- Host country: Uganda
- Date: 23 February 2018
- Cities: Kampala
- Venues: Speke Resort, Munyonyo
- Participants: Burundi Kenya Rwanda South Sudan Tanzania Uganda
- Follows: 18th EAC Ordinary summit
- Precedes: 20th EAC Ordinary summit

= 19th EAC Ordinary summit =

The 19th EAC Ordinary summit was held on 23 February 2018 in Kampala, Uganda. The focus of the summit was deepen regional integration through infrastructure development and financing for health. on the agenda of the meeting was the status of the EAC political federation and the speedy integration of South Sudan.

== Participants ==

| Country | Title | Dignitary |
|---|---|---|
| Burundi | Vice President | Gaston Sindimwo |
| Kenya | President | Uhuru Kenyatta |
| Rwanda | Minister of Trade and East African Affairs | James Musoni |
| South Sudan | President | Salva Kiir Mayardit |
| Uganda | President | Yoweri Museveni |
| Tanzania | President | John Magufuli |

== Agenda ==

=== Manufacturing ===
Various sectors of development were discussed as a sector of growth such as Textile, Apparel and Agro-processing. A major focus for boosting regional manufacturing, the heads of states directed the EAC council to work on the process to harmonize the automotive industry regulations in the region. The leaders are looking to help reduce the importation of used vehicles and in turn grow the local vehicle assembly and manufacturing businesses.

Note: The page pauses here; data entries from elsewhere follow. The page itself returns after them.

/- Copyright: the b2b-balaban cell (near-miss cell 7), T⁴-continuum fan-out; row NE7b CRUX team (2), seat
t4-ne7b-formalise-leaf-02 (gen 24; the row owner's INTERFACE REQUEST NE7b IR-41-5 «S12-W», leaf-02 part (E6) of
`CLAIMS.log` l.27398 — the apex witness over the memory-agnostic carrier).  Released under the licence of the surrounding
project. -/
import Summits.QuantumFields.BalabanUV.T4Continuum.Support.HistoryRealiseCellsRunApexT3b
import Summits.QuantumFields.BalabanUV.T4Continuum.Support.HistoryRealiseWeakCells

=== Economic Partnership Agreement ===
The European Economic Partnership agreement continues to be and important trade agreement that is still pending partner state approval. Museveni continued to reiterate that he is engaging with EU officials to ensure that a satisfactory agreement is agreed upon soon. Kenya & Rwanda are still the only members to sign the EU-EAC EPA.

=== New members ===
The council continued to guide the body to fast track the integration of South Sudan into the trade bloc. Political issues and funding has stagnated the process of integrating the new member into the block. Moreover, the EAC council had not as discussed the report that was presented at 18th EAC Ordinary summit to analyze the admission criteria for Somalia. The council aimed to discuss this at the next summit.